This pre-fall season is the smallest we’ve covered on Vogue Runway in nearly a decade, with around 100 women’s and men’s collections in total. In the past, our pre-fall coverage has taken our critics around the globe. With Omicron spiking this year, some brands are trying to make the best of a difficult situation; others are on taking the season off. The independent Milan designer Marco Zanini said, “sometimes to carry on with reckless stubbornness is not as smart, wise, or brave as to pause and think.”

Even in the best of times, pre-fall has traditionally been a stop-gap season, one that’s more about selling than new ideas. But after two years of pandemic, even the idea of selling clothing has become abstract. At this point, what do shoppers want or even need? The suggestions here revolve around the notion of a useful, simple beauty. Warm textures, sunshine colors, and lots of sexy, essential black clothing are the season’s major storylines, with a bit of kitsch and fun coming in via the continued Y2K revival—now for the boys!—and a renewed interest in deconstructed denim and strange layering.
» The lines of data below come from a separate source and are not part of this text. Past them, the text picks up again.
import Mathlib
import Literature.Analysis.FluidPDE.VectorCalculus

/-!
# Differentiability of the regularised Biot–Savart field of a proper filament

Tools stub `stub_biotSavartDifferentiable` of line `Sketch` (crux `SkeletonEquilibrium`, thesis
`FilamentSkeletonRss`). For the Rosenhead-regularised Biot–Savart law with core parameter `e ≠ 0`
and a `C¹` curve `X : ℝ → ℝ³` with `‖X′‖ ≤ 1` and linear growth `c |u| − C ≤ ‖X u‖` (`c > 0`),
the induced field
`y ↦ ∫ ((‖y − X u‖² + e²)^{3/2})⁻¹ • X′(u) × (y − X u) du`
is (Fréchet) differentiable on all of `ℝ³`.

Proof: differentiation under the integral sign (Mathlib's
`hasFDerivAt_integral_of_dominated_of_fderiv_le`) at every point `y₀`, on the ball `B(y₀, 1)`.
With `v = y − X u`, `s = ‖v‖² + e² ≥ e² > 0`, the kernel `k(y) = s^{-3/2}` has derivative
`−3 s^{−5/2} ⟨v, ·⟩` (chain rule through `‖·‖²` and `rpow`), so the integrand
`F(y, u) = k • a × v` (`a = X′(u)`, `‖a‖ ≤ 1`) has `y`-derivative
`k • (a × ·) + (−3 s^{−5/2} ⟨v, ·⟩) ⊗ (a × v)` of operator norm `≤ s^{−3/2} + 3 s^{−5/2} ‖v‖²
≤ 4 s^{−3/2} ≤ 4 |e|⁻¹ s⁻¹`, while `‖F(y, u)‖ ≤ s^{−3/2} ‖v‖ ≤ s⁻¹`. On the ball,
`‖v‖ ≥ c|u| − D` with `D = |C| + ‖y₀‖ + 1`, whence `1 + u² ≤ M s`,
`M = (4e² + c² + 4D²)/(c² e²)`, and both `F` and its derivative are dominated by constant
multiples of the integrable `(1 + u²)⁻¹` (`integrable_inv_one_add_sq`). Measurability of the
derivative `u ↦ ∂_y F(y₀, u)` is Mathlib's `measurable_fderiv_with_param` (the integrand is jointly
continuous in `(u, y)`).
-/

noncomputable section

open MeasureTheory Filter Topology
open Literature.Analysis.FluidPDE

namespace Summit.NavierStokesRegularity.NavierStokesRegularity.Theorems.SkeletonEquilibrium.Sketch
set_option linter.dupNamespace false

/-- `‖a × b‖ ≤ ‖a‖ ‖b‖` (from `norm_cross`, `sin ≤ 1`). [folklore] -/
private theorem bsDiff_norm_cross_le (a b : EuclideanSpace ℝ (Fin 3)) :
    ‖cross a b‖ ≤ ‖a‖ * ‖b‖ := by
  rw [norm_cross]
  exact mul_le_of_le_one_right (by positivity) (Real.sin_le_one _)

/-- The operator `a × ·` has norm at most `‖a‖`. [folklore] -/
private theorem bsDiff_norm_crossCLM_le (a : EuclideanSpace ℝ (Fin 3)) : ‖crossCLM a‖ ≤ ‖a‖ :=
  ContinuousLinearMap.opNorm_le_bound _ (norm_nonneg a) fun b => bsDiff_norm_cross_le a b

/-- The derivative of `y ↦ a × (y − b)` is `a × ·`. [folklore] -/
private theorem bsDiff_hasFDerivAt_cross_sub (a b y : EuclideanSpace ℝ (Fin 3)) :
    HasFDerivAt (fun y : EuclideanSpace ℝ (Fin 3) => cross a (y - b)) (crossCLM a) y := by
  have h := (crossCLM a).hasFDerivAt.comp y (hasFDerivAt_sub_const b)
  simpa [Function.comp_def] using h

/-- The regularised kernel `y ↦ ((‖y − b‖² + e²)^{3/2})⁻¹` (`e ≠ 0`) has derivative
`−3 (‖y − b‖² + e²)^{−5/2} ⟨y − b, ·⟩`. [folklore] -/
private theorem bsDiff_hasFDerivAt_kernel {e : ℝ} (he : e ≠ 0) (b y : EuclideanSpace ℝ (Fin 3)) :
    HasFDerivAt (fun y : EuclideanSpace ℝ (Fin 3) => ((‖y - b‖ ^ 2 + e ^ 2) ^ (3 / 2 : ℝ))⁻¹)
      ((-3 * (‖y - b‖ ^ 2 + e ^ 2) ^ (-(5 / 2) : ℝ)) • innerSL ℝ (y - b)) y := by
  have hpos : ∀ z : EuclideanSpace ℝ (Fin 3), 0 < ‖z - b‖ ^ 2 + e ^ 2 := fun z => by positivity
  have h1 : HasFDerivAt (fun y : EuclideanSpace ℝ (Fin 3) => ‖y - b‖ ^ 2 + e ^ 2)
      ((2 • innerSL ℝ (y - b)).comp (ContinuousLinearMap.id ℝ (EuclideanSpace ℝ (Fin 3)))) y :=
    ((hasStrictFDerivAt_norm_sq _).hasFDerivAt.comp y (hasFDerivAt_sub_const b)).add_const _
  have h2 := h1.rpow_const (p := -(3 / 2)) (Or.inl (hpos y).ne')
  have hfun : (fun y : EuclideanSpace ℝ (Fin 3) => ((‖y - b‖ ^ 2 + e ^ 2) ^ (3 / 2 : ℝ))⁻¹)
      = fun y => (‖y - b‖ ^ 2 + e ^ 2) ^ (-(3 / 2) : ℝ) := by
    funext z
    rw [Real.rpow_neg (hpos z).le]
  rw [hfun]
  refine h2.congr_fderiv ?_
  rw [show (-(3 / 2) : ℝ) - 1 = -(5 / 2) by norm_num]
  ext h
  simp
  ring

/-- The `y`-derivative of the regularised Biot–Savart integrand `k_e(y − b) • a × (y − b)`
(product rule). [folklore] -/
private theorem bsDiff_hasFDerivAt_integrand {e : ℝ} (he : e ≠ 0)
    (a b y : EuclideanSpace ℝ (Fin 3)) :
    HasFDerivAt (fun y : EuclideanSpace ℝ (Fin 3) =>
        ((‖y - b‖ ^ 2 + e ^ 2) ^ (3 / 2 : ℝ))⁻¹ • cross a (y - b))
      (((‖y - b‖ ^ 2 + e ^ 2) ^ (3 / 2 : ℝ))⁻¹ • crossCLM a +
        ((-3 * (‖y - b‖ ^ 2 + e ^ 2) ^ (-(5 / 2) : ℝ)) • innerSL ℝ (y - b)).smulRight
          (cross a (y - b))) y :=
  (bsDiff_hasFDerivAt_kernel he b y).smul (bsDiff_hasFDerivAt_cross_sub a b y)

/-- Scalar kernel estimate: `s^{−3/2} ≤ |e|⁻¹ s⁻¹` for `s ≥ e² > 0`. [folklore] -/
private theorem bsDiff_rpow_neg_three_halves_le {e s : ℝ} (he : e ≠ 0) (hs : e ^ 2 ≤ s) :
    s ^ (-(3 / 2) : ℝ) ≤ |e|⁻¹ * s⁻¹ := by
  have he2 : 0 < e ^ 2 := by positivity
  have hs0 : 0 < s := he2.trans_le hs
  rw [show (-(3 / 2) : ℝ) = -(1 / 2) + -1 by norm_num, Real.rpow_add hs0, Real.rpow_neg_one]
  refine mul_le_mul_of_nonneg_right ?_ (inv_nonneg.2 hs0.le)
  calc s ^ (-(1 / 2) : ℝ) ≤ (e ^ 2) ^ (-(1 / 2) : ℝ) :=
        Real.rpow_le_rpow_of_nonpos he2 hs (by norm_num)
    _ = |e|⁻¹ := by
        rw [Real.rpow_neg he2.le, ← Real.sqrt_eq_rpow, Real.sqrt_sq_eq_abs]

/-- Pointwise bound on the integrand: `‖k_e(v) • a × v‖ ≤ (‖v‖² + e²)⁻¹` for `‖a‖ ≤ 1`
(as `‖v‖ ≤ (‖v‖² + e²)^{1/2}`). [folklore] -/
private theorem bsDiff_norm_integrand_le {e : ℝ} (he : e ≠ 0) (a v : EuclideanSpace ℝ (Fin 3))
    (ha : ‖a‖ ≤ 1) :
    ‖((‖v‖ ^ 2 + e ^ 2) ^ (3 / 2 : ℝ))⁻¹ • cross a v‖ ≤ (‖v‖ ^ 2 + e ^ 2)⁻¹ := by
  have hs0 : 0 < ‖v‖ ^ 2 + e ^ 2 := by positivity
  have hv : ‖v‖ ≤ (‖v‖ ^ 2 + e ^ 2) ^ (1 / 2 : ℝ) := by
    rw [← Real.sqrt_eq_rpow]
    exact Real.le_sqrt_of_sq_le (by nlinarith [sq_nonneg e])
  rw [norm_smul, norm_inv, Real.norm_of_nonneg (Real.rpow_nonneg hs0.le _),
    ← Real.rpow_neg hs0.le]
  calc (‖v‖ ^ 2 + e ^ 2) ^ (-(3 / 2) : ℝ) * ‖cross a v‖
      ≤ (‖v‖ ^ 2 + e ^ 2) ^ (-(3 / 2) : ℝ) * (‖v‖ ^ 2 + e ^ 2) ^ (1 / 2 : ℝ) := by
        refine mul_le_mul_of_nonneg_left ?_ (Real.rpow_nonneg hs0.le _)
        calc ‖cross a v‖ ≤ ‖a‖ * ‖v‖ := bsDiff_norm_cross_le a v
          _ ≤ 1 * ‖v‖ := mul_le_mul_of_nonneg_right ha (norm_nonneg _)
          _ ≤ _ := by rw [one_mul]; exact hv
    _ = (‖v‖ ^ 2 + e ^ 2)⁻¹ := by
        rw [← Real.rpow_add hs0, show (-(3 / 2) : ℝ) + 1 / 2 = -1 by norm_num, Real.rpow_neg_one]

/-- Operator-norm bound on the `y`-derivative of the integrand:
`‖k • (a × ·) + (−3 s^{−5/2} ⟨v, ·⟩) ⊗ (a × v)‖ ≤ 4 |e|⁻¹ (‖v‖² + e²)⁻¹` for `‖a‖ ≤ 1`.
[folklore] -/
private theorem bsDiff_norm_fderiv_integrand_le {e : ℝ} (he : e ≠ 0)
    (a v : EuclideanSpace ℝ (Fin 3)) (ha : ‖a‖ ≤ 1) :
    ‖((‖v‖ ^ 2 + e ^ 2) ^ (3 / 2 : ℝ))⁻¹ • crossCLM a +
        ((-3 * (‖v‖ ^ 2 + e ^ 2) ^ (-(5 / 2) : ℝ)) • innerSL ℝ v).smulRight (cross a v)‖
      ≤ 4 * |e|⁻¹ * (‖v‖ ^ 2 + e ^ 2)⁻¹ := by
  set s := ‖v‖ ^ 2 + e ^ 2 with hs_def
  have hs0 : 0 < s := by positivity
  have hes : e ^ 2 ≤ s := le_add_of_nonneg_left (sq_nonneg _)
  have hvs : ‖v‖ ^ 2 ≤ s := le_add_of_nonneg_right (sq_nonneg e)
  have hk : (s ^ (3 / 2 : ℝ))⁻¹ = s ^ (-(3 / 2) : ℝ) := (Real.rpow_neg hs0.le _).symm
  have h1 : ‖(s ^ (3 / 2 : ℝ))⁻¹ • crossCLM a‖ ≤ s ^ (-(3 / 2) : ℝ) := by
    rw [norm_smul, hk, Real.norm_of_nonneg (Real.rpow_nonneg hs0.le _)]
    calc s ^ (-(3 / 2) : ℝ) * ‖crossCLM a‖ ≤ s ^ (-(3 / 2) : ℝ) * 1 :=
          mul_le_mul_of_nonneg_left ((bsDiff_norm_crossCLM_le a).trans ha)
            (Real.rpow_nonneg hs0.le _)
      _ = _ := mul_one _
  have h2 : ‖((-3 * s ^ (-(5 / 2) : ℝ)) • innerSL ℝ v).smulRight (cross a v)‖
      ≤ 3 * s ^ (-(3 / 2) : ℝ) := by
    rw [ContinuousLinearMap.norm_smulRight_apply, norm_smul, innerSL_apply_norm, Real.norm_eq_abs,
      abs_mul, abs_neg, abs_of_pos (by norm_num : (0 : ℝ) < 3),
      abs_of_nonneg (Real.rpow_nonneg hs0.le _)]
    calc 3 * s ^ (-(5 / 2) : ℝ) * ‖v‖ * ‖cross a v‖
        ≤ 3 * s ^ (-(5 / 2) : ℝ) * ‖v‖ * (1 * ‖v‖) := by
          refine mul_le_mul_of_nonneg_left ?_ (by positivity)
          exact (bsDiff_norm_cross_le a v).trans (mul_le_mul_of_nonneg_right ha (norm_nonneg _))
      _ = 3 * (s ^ (-(5 / 2) : ℝ) * ‖v‖ ^ 2) := by ring
      _ ≤ 3 * (s ^ (-(5 / 2) : ℝ) * s) := by gcongr
      _ = 3 * s ^ (-(3 / 2) : ℝ) := by
          rw [show (-(3 / 2) : ℝ) = -(5 / 2) + 1 by norm_num, Real.rpow_add_one hs0.ne']
  calc _ ≤ _ := norm_add_le _ _
    _ ≤ s ^ (-(3 / 2) : ℝ) + 3 * s ^ (-(3 / 2) : ℝ) := add_le_add h1 h2
    _ = 4 * s ^ (-(3 / 2) : ℝ) := by ring
    _ ≤ 4 * (|e|⁻¹ * s⁻¹) := by
        have := bsDiff_rpow_neg_three_halves_le he hes
        linarith
    _ = 4 * |e|⁻¹ * s⁻¹ := (mul_assoc _ _ _).symm

/-- Far-field growth: if `c t − D ≤ r` (`c, D > 0`, `r, t ≥ 0`, `e ≠ 0`) then
`1 + t² ≤ M (r² + e²)` with `M = (4e² + c² + 4D²)/(c² e²)` (from `c² t² ≤ 4 r² + 4 D²`).
[folklore] -/
private theorem bsDiff_one_add_sq_le {c D r t e : ℝ} (hc : 0 < c) (hD : 0 < D) (hr : 0 ≤ r)
    (ht : 0 ≤ t) (he : e ≠ 0) (h : c * t - D ≤ r) :
    1 + t ^ 2 ≤ (4 * e ^ 2 + c ^ 2 + 4 * D ^ 2) / (c ^ 2 * e ^ 2) * (r ^ 2 + e ^ 2) := by
  have key : c ^ 2 * t ^ 2 ≤ 4 * r ^ 2 + 4 * D ^ 2 := by
    rcases le_or_gt (c * t) D with h1 | h1
    · have hct : 0 ≤ c * t := mul_nonneg hc.le ht
      nlinarith [mul_le_mul h1 h1 hct hD.le, sq_nonneg r]
    · have hctD : 0 ≤ c * t - D := by linarith
      nlinarith [mul_le_mul h h hctD hr, sq_nonneg (3 * c * t - 4 * D), sq_nonneg D]
  have he2 : 0 < e ^ 2 := by positivity
  have hc2 : 0 < c ^ 2 := by positivity
  rw [div_mul_eq_mul_div, le_div_iff₀ (by positivity)]
  nlinarith [mul_le_mul_of_nonneg_left key he2.le, mul_nonneg (sq_nonneg r) he2.le,
    mul_nonneg hc2.le (sq_nonneg r), mul_nonneg (sq_nonneg D) (sq_nonneg r), sq_nonneg (e ^ 2)]

/-- Uniform domination on the unit ball around `y₀`: for `y ∈ B(y₀, 1)`,
`(‖y − X u‖² + e²)⁻¹ ≤ M (1 + u²)⁻¹` with `M = (4e² + c² + 4D²)/(c² e²)`,
`D = |C| + ‖y₀‖ + 1`. [folklore] -/
private theorem bsDiff_inv_le_of_mem_ball {e c C : ℝ} {X : ℝ → EuclideanSpace ℝ (Fin 3)}
    (he : e ≠ 0) (hc : 0 < c) (hXg : ∀ u, c * |u| - C ≤ ‖X u‖) (y₀ : EuclideanSpace ℝ (Fin 3))
    {y : EuclideanSpace ℝ (Fin 3)} (hy : y ∈ Metric.ball y₀ 1) (u : ℝ) :
    (‖y - X u‖ ^ 2 + e ^ 2)⁻¹ ≤
      (4 * e ^ 2 + c ^ 2 + 4 * (|C| + ‖y₀‖ + 1) ^ 2) / (c ^ 2 * e ^ 2) * (1 + u ^ 2)⁻¹ := by
  have hD : 0 < |C| + ‖y₀‖ + 1 := by positivity
  have hy' : ‖y - y₀‖ < 1 := mem_ball_iff_norm.1 hy
  have hr : c * |u| - (|C| + ‖y₀‖ + 1) ≤ ‖y - X u‖ := by
    have h1 := norm_sub_norm_le (X u) y
    have h2 := norm_le_norm_add_norm_sub' y y₀
    have h3 := hXg u
    have h4 := le_abs_self C
    rw [norm_sub_rev] at h1
    linarith
  have key := bsDiff_one_add_sq_le hc hD (norm_nonneg _) (abs_nonneg u) he hr
  rw [sq_abs] at key
  have hs0 : 0 < ‖y - X u‖ ^ 2 + e ^ 2 := by positivity
  have h1u : 0 < 1 + u ^ 2 := by positivity
  rw [← div_eq_mul_inv, le_div_iff₀ h1u, inv_mul_le_iff₀ hs0]
  linarith [mul_comm ((4 * e ^ 2 + c ^ 2 + 4 * (|C| + ‖y₀‖ + 1) ^ 2) / (c ^ 2 * e ^ 2))
    (‖y - X u‖ ^ 2 + e ^ 2)]

/-- Joint continuity of the integrand in `(u, y)`. [folklore] -/
private theorem bsDiff_continuous_integrand {e : ℝ} (he : e ≠ 0)
    {X : ℝ → EuclideanSpace ℝ (Fin 3)} (hX : ContDiff ℝ 1 X) :
    Continuous (fun p : ℝ × EuclideanSpace ℝ (Fin 3) =>
      ((‖p.2 - X p.1‖ ^ 2 + e ^ 2) ^ (3 / 2 : ℝ))⁻¹ • cross (deriv X p.1) (p.2 - X p.1)) := by
  have hXc : Continuous X := hX.continuous
  have hX'c : Continuous (deriv X) := hX.continuous_deriv le_rfl
  have hv : Continuous (fun p : ℝ × EuclideanSpace ℝ (Fin 3) => p.2 - X p.1) :=
    continuous_snd.sub (hXc.comp continuous_fst)
  have hcr : Continuous (fun p : ℝ × EuclideanSpace ℝ (Fin 3) =>
      cross (deriv X p.1) (p.2 - X p.1)) :=
    (crossCLM.continuous.comp (hX'c.comp continuous_fst)).clm_apply hv
  have hk : Continuous (fun p : ℝ × EuclideanSpace ℝ (Fin 3) =>
      ((‖p.2 - X p.1‖ ^ 2 + e ^ 2) ^ (3 / 2 : ℝ))⁻¹) := by
    refine (((hv.norm.pow 2).add continuous_const).rpow_const fun p => Or.inr (by norm_num)).inv₀
      fun p => ?_
    have : 0 < ‖p.2 - X p.1‖ ^ 2 + e ^ 2 := by positivity
    exact (Real.rpow_pos_of_pos this _).ne'
  exact hk.smul hcr

/-- Differentiation under the integral sign at a point `y₀`: the regularised Biot–Savart field has
Fréchet derivative `∫ ∂_y F(y₀, u) du` at `y₀`. [folklore] -/
private theorem bsDiff_hasFDerivAt_field {e c C : ℝ} {X : ℝ → EuclideanSpace ℝ (Fin 3)}
    (he : e ≠ 0) (hc : 0 < c) (hX : ContDiff ℝ 1 X) (hX1 : ∀ u, ‖deriv X u‖ ≤ 1)
    (hXg : ∀ u, c * |u| - C ≤ ‖X u‖) (y₀ : EuclideanSpace ℝ (Fin 3)) :
    HasFDerivAt (fun y : EuclideanSpace ℝ (Fin 3) => ∫ u : ℝ,
        ((‖y - X u‖ ^ 2 + e ^ 2) ^ (3 / 2 : ℝ))⁻¹ • cross (deriv X u) (y - X u))
      (∫ u : ℝ, fderiv ℝ (fun y : EuclideanSpace ℝ (Fin 3) =>
        ((‖y - X u‖ ^ 2 + e ^ 2) ^ (3 / 2 : ℝ))⁻¹ • cross (deriv X u) (y - X u)) y₀) y₀ := by
  set M : ℝ := (4 * e ^ 2 + c ^ 2 + 4 * (|C| + ‖y₀‖ + 1) ^ 2) / (c ^ 2 * e ^ 2) with hM_def
  have hcont := bsDiff_continuous_integrand he hX
  have hFy : ∀ y : EuclideanSpace ℝ (Fin 3), Continuous (fun u : ℝ =>
      ((‖y - X u‖ ^ 2 + e ^ 2) ^ (3 / 2 : ℝ))⁻¹ • cross (deriv X u) (y - X u)) :=
    fun y => hcont.curry_left (y := y)
  have hdom : ∀ u : ℝ, ∀ y ∈ Metric.ball y₀ 1,
      (‖y - X u‖ ^ 2 + e ^ 2)⁻¹ ≤ M * (1 + u ^ 2)⁻¹ :=
    fun u y hy => bsDiff_inv_le_of_mem_ball he hc hXg y₀ hy u
  refine hasFDerivAt_integral_of_dominated_of_fderiv_le (𝕜 := ℝ) (μ := volume) (x₀ := y₀)
    (F := fun (y : EuclideanSpace ℝ (Fin 3)) (u : ℝ) =>
      ((‖y - X u‖ ^ 2 + e ^ 2) ^ (3 / 2 : ℝ))⁻¹ • cross (deriv X u) (y - X u))
    (F' := fun (y : EuclideanSpace ℝ (Fin 3)) (u : ℝ) =>
      fderiv ℝ (fun y : EuclideanSpace ℝ (Fin 3) =>
        ((‖y - X u‖ ^ 2 + e ^ 2) ^ (3 / 2 : ℝ))⁻¹ • cross (deriv X u) (y - X u)) y)
    (bound := fun u => 4 * |e|⁻¹ * (M * (1 + u ^ 2)⁻¹))
    (Metric.ball_mem_nhds y₀ one_pos) ?_ ?_ ?_ ?_ ?_ ?_
  · exact Eventually.of_forall fun y => (hFy y).aestronglyMeasurable
  · refine (integrable_inv_one_add_sq.const_mul M).mono' (hFy y₀).aestronglyMeasurable
      (Eventually.of_forall fun u => ?_)
    exact (bsDiff_norm_integrand_le he _ _ (hX1 u)).trans
      (hdom u y₀ (Metric.mem_ball_self one_pos))
  · have hm := measurable_fderiv_with_param ℝ
      (f := fun (u : ℝ) (y : EuclideanSpace ℝ (Fin 3)) =>
        ((‖y - X u‖ ^ 2 + e ^ 2) ^ (3 / 2 : ℝ))⁻¹ • cross (deriv X u) (y - X u)) hcont
    exact (hm.comp measurable_prodMk_right).aestronglyMeasurable
  · refine Eventually.of_forall fun u y hy => ?_
    rw [(bsDiff_hasFDerivAt_integrand he (deriv X u) (X u) y).fderiv]
    calc _ ≤ 4 * |e|⁻¹ * (‖y - X u‖ ^ 2 + e ^ 2)⁻¹ :=
          bsDiff_norm_fderiv_integrand_le he _ _ (hX1 u)
      _ ≤ 4 * |e|⁻¹ * (M * (1 + u ^ 2)⁻¹) :=
          mul_le_mul_of_nonneg_left (hdom u y hy) (by positivity)
  · exact (integrable_inv_one_add_sq.const_mul M).const_mul _
  · exact Eventually.of_forall fun u y _ =>
      (bsDiff_hasFDerivAt_integrand he (deriv X u) (X u) y).differentiableAt.hasFDerivAt

/-- **Tools stub** (`stub_biotSavartDifferentiable`): for `e ≠ 0`, `c > 0` and a `C¹` curve
`X : ℝ → ℝ³` with `‖X′‖ ≤ 1` and linear growth `c |u| − C ≤ ‖X u‖`, the Rosenhead-regularised
Biot–Savart field `y ↦ ∫ ((‖y − X u‖² + e²)^{3/2})⁻¹ • X′(u) × (y − X u) du` is differentiable
on `ℝ³` (differentiation under the integral sign, dominated on unit balls by a multiple of
`(1 + u²)⁻¹`). [folklore] -/
theorem stub_biotSavartDifferentiable : ∀ (e c C : ℝ) (X : ℝ → EuclideanSpace ℝ (Fin 3)), e ≠ 0 → 0 < c → ContDiff ℝ 1 X → (∀ u, ‖deriv X u‖ ≤ 1) → (∀ u, c * |u| - C ≤ ‖X u‖) → Differentiable ℝ (fun y : EuclideanSpace ℝ (Fin 3) => ∫ u : ℝ, ((‖y - X u‖ ^ 2 + e ^ 2) ^ (3 / 2 : ℝ))⁻¹ • Literature.Analysis.FluidPDE.cross (deriv X u) (y - X u)) := by
  intro e c C X he hc hX hX1 hXg y₀
  exact (bsDiff_hasFDerivAt_field he hc hX hX1 hXg y₀).differentiableAt

end Summit.NavierStokesRegularity.NavierStokesRegularity.Theorems.SkeletonEquilibrium.Sketch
If the past is anything to go on, these clothes will become the backbone of our springtime and summertime wardrobes, accented by the sure to be big, crazy, and eccentric ideas on the fall 2022 catwalks next month.

Demented Denim

The denim revival is going strong this season, with brands like Diesel, Balenciaga, and R13 blowing up jeans to new proportions. Others, like Louis Vuitton menswear and MM6 Maison Margiela are rethinking denim completely, using trompe l’oeil techniques to evoke the structure of denim on cozier fabrics.

Slice It Up

If LVMH Prize winner Nensi Dojaka pioneered the hot girl LBD, it’s getting new life in the hands of Donatella Versace, Kim Jones, and Olivier Rousteing.  Et Ochs’s Michele Ochs has another idea: the hot girl jumpsuit.

Add Puff and Fluff

Fuzzy and fluffy textures are big news for pre-fall. Jil Sander and Proenza Schouler are incorporating them into trousers and slip dresses, while Christopher John Rogers and Gucci produced show-stopping dresses and coats that puff out beyond three dimensions.

Y2K for the Boys

Aughts nostalgia has reached a fever pitch in womenswear. Now, thanks to Kim Jones at Dior Men and Demna at Balenciaga, guys are getting in on the action too, with low-rise jeans, skater chains, oversize jerseys, and even sexy little cardigans. Well, boys, do you dare?

Taste the Rainbow

Color theorists have proven that a bright outfit can actually brighten your mood. While you can always count on Moschino and Christopher John Rogers to bring the color, Tory Burch is getting in on the act too with a sunny madras that can elevate your vibes to a new high.

A Touch of Tweed

The two-piece suits we’ve seen of late have been replaced by great tweed jackets paired with loose skirts or leather trousers for pre-fall. Think of it as the working-woman’s alternative to a hoodie—cozy as a knit but polished enough for a trip to Paris.

A Knotty Look for Zoom or Parties

Portrait necklaces and collarbone detailing were trending in 2020—any detail visible on a Zoom call was essential. Now, designers like Ashley and Mary-Kate Olsen at The Row and Maria Cornejo are finding twisted new ways to bring volume and elegance into a video call frame (and real life!) with knotted and draped silhouettes.

Trust in Plaid

Some things are certain: death, taxes, and the eternal appeal of plaid. The pre-fall collections offer a bevy of punk, prep, and polished plaid prints from Dior, Roberto Cavalli, and Jil Sander that can be worn countless different ways.

And Just Like That…A Retro Ball Skirt Is Back

It might be hard to imagine black tie events coming back—especially with the Grammy Awards just put on indefinite pause—but whenever the red carpet is rolled out again, expect to see full-skirted silhouettes that evoke ’50s glamour like these numbers from Erdem, Prabal Gurung, and Oscar de la Renta.

Jacket, Shirt, Skirt, Pants…Wear ’Em All at Once!

Skirts for men? That’s old hat. The new look is less about a skirt than what else you wear with it. Louis Vuitton, Balmain, Roberto Cavalli, and Thom Browne have all layered up four—or more—garments into their menswear looks for a longline silhouette with a quirky feel.